3. For the purposes of paragraph 2, if the relevant law in either Contracting State at the date of signature of this Protocol is varied otherwise than in minor respects so as not to affect its general character, the Contracting States shall consult each other with a view to agreeing to any amendment of that paragraph that may be appropriate.

4. The term "dividends" as used in this Article means income from shares, as well as other amounts which are subjected to the same taxation treatment as income from shares by the law of the State of which the company making the distribution is a resident for the purposes of its tax.

5. The provisions of paragraphs 1 and 2 shall not apply if the person beneficially entitled to the dividends, being a resident of one of the Contracting States, carries on business in the other Contracting State of which the company paying the dividends is a resident, through a permanent establishment situated in that other State, and the holding in respect of which the dividends are paid is effectively connected with that permanent establishment.
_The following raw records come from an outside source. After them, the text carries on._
import Literature.NumberTheory.QuadraticFields.KroneckerCharacterExists
import Literature.NumberTheory.QuadraticFields.HeegnerCondition
import Literature.NumberTheory.EllipticCurves.QuadraticTwistKroneckerEvenLFunctionProofs
import HarnessLib

/-!
# The Kronecker character of a quadratic field carries the Dirichlet coefficients of the twist
# `E^{(d_K)}` (cell `bsd-addord`, seat `bsd-addord-gz` gen 4; helper for the kernel form of `hFact`)

HONEST FRAMING (cell `bsd-addord`; PARTITION (D-0054): EXCLUDED-DOMAIN additive rows §E, B6 = O7-ord r1 —
types-the-object-of; booked 0). THEOREMS ONLY. For a quadratic field `K` (discriminant `d_K`) there is a
Dirichlet character `κ` mod `|d_K|` with the Artin-fact values of lit's p408789
(`κ(ℓ) = (d_K/ℓ)` at odd primes, `κ(2) ∈ {1,−1,0}` by `d_K mod 8`) AND, for every elliptic `E/ℚ` with
good reduction at the primes of `d_K`, `a_n(E^{(d_K)}) = κ(n)·a_n(E)` for ALL `n`
(`exists_kroneckerChar_twistCoeff`). Assembled from the tree: the construction of
`exists_kroneckerChar` (Cox Lemma 1.14) and the closed forms `LFunction_quadraticTwist_apply_of_emod_four_eq_one`
/ `LFunction_quadraticTwist_apply_of_four_dvd_discr` (Silverman X.2 Prop. 2.4, Ex. 10.16).

References: [Cox2013] §1.C Lemma 1.14; [SilvermanAEC2009] X.2 Prop. 2.4, Exercise 10.16.
-/

set_option autoImplicit false

noncomputable section

open scoped Classical NumberTheorySymbols NumberField

open WeierstrassCurve NumberField IsDedekindDomain Rat.HeightOneSpectrum
  Literature.NumberTheory.QuadraticFields Literature.NumberTheory.QuadraticFields.Quadratic

namespace Summit.BirchSwinnertonDyer.Rank1Residual.Additive

/-- **The Kronecker character of `K` carries the coefficients of the twist by `d_K`.** For a quadratic
field `K` there is a Dirichlet character `κ` mod `|d_K|` with `κ(ℓ) = (d_K/ℓ)` at odd primes `ℓ`,
`κ(2) = 1, −1, 0` according as `d_K ≡ 1, 5 (mod 8)` or `d_K` even, and `a_n(E^{(d_K)}) = κ(n)·a_n(E)` for
every `n` and every elliptic `E/ℚ` with good reduction at the primes dividing `d_K`.
[cite: Cox2013, §1.C Lemma 1.14] [cite: SilvermanAEC2009, X.2 Prop. 2.4 and Exercise 10.16] -/
theorem exists_kroneckerChar_twistCoeff (K : Type) [Field K] [NumberField K]
    (h2 : Module.finrank ℚ K = 2) :
    ∃ κ : DirichletCharacter ℂ (NumberField.discr K).natAbs,
      (∀ p : ℕ, p.Prime → p ≠ 2 → κ p = (jacobiSym (NumberField.discr K) p : ℂ)) ∧
      (κ 2 = if NumberField.discr K % 8 = 1 then 1
        else if NumberField.discr K % 8 = 5 then -1 else 0) ∧
      ∀ (V : WeierstrassCurve ℚ) [V.IsElliptic],
        (∀ v : HeightOneSpectrum (𝓞 ℚ), ((primesEquiv v : ℕ) : ℤ) ∣ NumberField.discr K →
          V.HasGoodReductionAt v) →
        ∀ n : ℕ, (((V.quadraticTwist (NumberField.discr K : ℚ)).LFunction n : ℤ) : ℂ) =
          κ n * ((V.LFunction n : ℤ) : ℂ) := by
  -- adapted from Literature/NumberTheory/QuadraticFields/KroneckerCharacterExists.lean
  set D := NumberField.discr K with hDdef
  have hD0 : D ≠ 0 := NumberField.discr_ne_zero K
  haveI : NeZero D.natAbs := ⟨Int.natAbs_ne_zero.mpr hD0⟩
  rcases discr_emod_four h2 with h4 | h4
  · -- even discriminant `D = 4m`: the character mod `4|m|` with values `(m/n)` at odd `n`
    obtain ⟨m, hm⟩ : (4 : ℤ) ∣ D := Int.dvd_of_emod_eq_zero h4
    have hm0 : m ≠ 0 := by rintro rfl; exact hD0 (by rw [hm, mul_zero])
    have hd : D.natAbs = 4 * m.natAbs := by omega
    have hDm : D / 4 = m := by rw [hm, Int.mul_ediv_cancel_left _ four_ne_zero]
    obtain ⟨κ, hκodd, hκeven⟩ : ∃ κ : DirichletCharacter ℂ D.natAbs,
        (∀ n : ℕ, Odd n → κ n = (J(m | n) : ℂ)) ∧ (∀ n : ℕ, Even n → κ n = 0) := by
      rw [hd]
      obtain ⟨χ, hχ⟩ := exists_dirichletCharacter_four_mul m hm0
      haveI : NeZero (4 * m.natAbs) := ⟨by omega⟩
      refine ⟨χ, hχ, fun n hn ↦ apply_eq_zero_of_even ?_⟩
      rw [ZMod.val_natCast]
      have h2q : Even (4 * m.natAbs * (n / (4 * m.natAbs))) :=
        (show Even (4 * m.natAbs) from ⟨2 * m.natAbs, by ring⟩).mul_right _
      have h' : Even (n % (4 * m.natAbs) + 4 * m.natAbs * (n / (4 * m.natAbs))) := by
        rwa [Nat.mod_add_div]
      exact (Nat.even_add.mp h').mpr h2q
    refine ⟨κ, fun p hp hp2 ↦ ?_, ?_, fun V _ hgood n ↦ ?_⟩
    · have hpodd : Odd p := hp.odd_of_ne_two hp2
      have hgcd : (2 : ℤ).gcd p = 1 := by
        rw [show (2 : ℤ) = ((2 : ℕ) : ℤ) from rfl, Int.gcd_natCast_natCast]
        exact (Nat.coprime_primes Nat.prime_two hp).mpr (Ne.symm hp2)
      rw [hκodd p hpodd, hm, jacobiSym.mul_left, show (4 : ℤ) = 2 ^ 2 by norm_num,
        jacobiSym.sq_one' hgcd, one_mul]
    · have h81 : D % 8 ≠ 1 := by omega
      have h85 : D % 8 ≠ 5 := by omega
      rw [← Nat.cast_ofNat, hκeven 2 even_two, if_neg h81, if_neg h85]
    · rw [V.LFunction_quadraticTwist_apply_of_four_dvd_discr K h2 ⟨m, hm⟩ hgood n]
      rcases Nat.even_or_odd n with hn | hn
      · rw [if_pos hn, hκeven n hn]
        push_cast
        ring
      · rw [if_neg (Nat.not_even_iff_odd.mpr hn), hκodd n hn, ← hDdef, hDm]
        push_cast
        ring
  · -- odd discriminant `D ≡ 1 (mod 4)`: the Jacobi character `(·/|D|)`
    have hsq : Squarefree D := by
      rcases isFundamentalDiscriminant_discr (K := K) h2 with ⟨-, hsq, -⟩ | ⟨h4', -, -⟩
      · exact hsq
      · exfalso
        obtain ⟨k, hk⟩ := h4'
        omega
    refine ⟨jacobiChar D.natAbs, fun p hp hp2 ↦ ?_, ?_, fun V _ hgood n ↦ ?_⟩
    · rw [jacobiChar_natCast, jacobiSym_natAbs_eq_of_emod_four_eq_one h4 (hp.odd_of_ne_two hp2)]
    · rw [← Nat.cast_ofNat, jacobiChar_natCast, Nat.cast_ofNat]
      by_cases h81 : D % 8 = 1
      · rw [if_pos h81, (jacobiSym_two_natAbs_eq_one_iff h4).mpr h81, Int.cast_one]
      · have h85 : D % 8 = 5 := by omega
        rw [if_neg h81, if_pos h85, (jacobiSym_two_natAbs_eq_neg_one_iff h4).mpr h85]
        push_cast
        ring
    · rw [V.LFunction_quadraticTwist_apply_of_emod_four_eq_one h4 hsq hgood n, jacobiChar_natCast]
      push_cast
      ring

end Summit.BirchSwinnertonDyer.Rank1Residual.Additive

end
In that case the provisions of Article 7 shall apply.

Paragraphs 1 and 2 of Article 10 of the DTA apply so that dividends paid by a company which is a tax resident of Country A to resident of Australia, may be taxed in Australia. Under paragraph 2(b) of Article 10, Country A will not tax dividends paid by a Country A company to a resident of Australia beyond the tax which is chargeable on the company's profits or income.

Under paragraph 4 of Article 10 of the DTA, the term dividends include shares.

Paragraph 5 of Article 10 of the DTA provides that paragraphs 1 and 2 will not apply if the person beneficially entitled to the dividends, being a resident of Australia, carries on business in Country A through a permanent establishment from which the dividends are paid. In such circumstances, Article 7 or 14 will apply, as relevant.

Application to your circumstances (both the taxpayers as it is same application)

From XX XXXX 20XX, you are a tax resident of Australia. You are not a tax resident of Country A.

In your circumstances, paragraph 5 will not apply because you are not carrying on a business in Country A through a permanent establishment in Country A connected with the dividends. Company A is carrying on business in Country A but you as the person beneficially entitled to the dividends are not.

Therefore, the dividend income you derive is subject to tax in Australia under Article 10 of the DTA as published in Article 2 of the Second Amending Protocol to the DTA.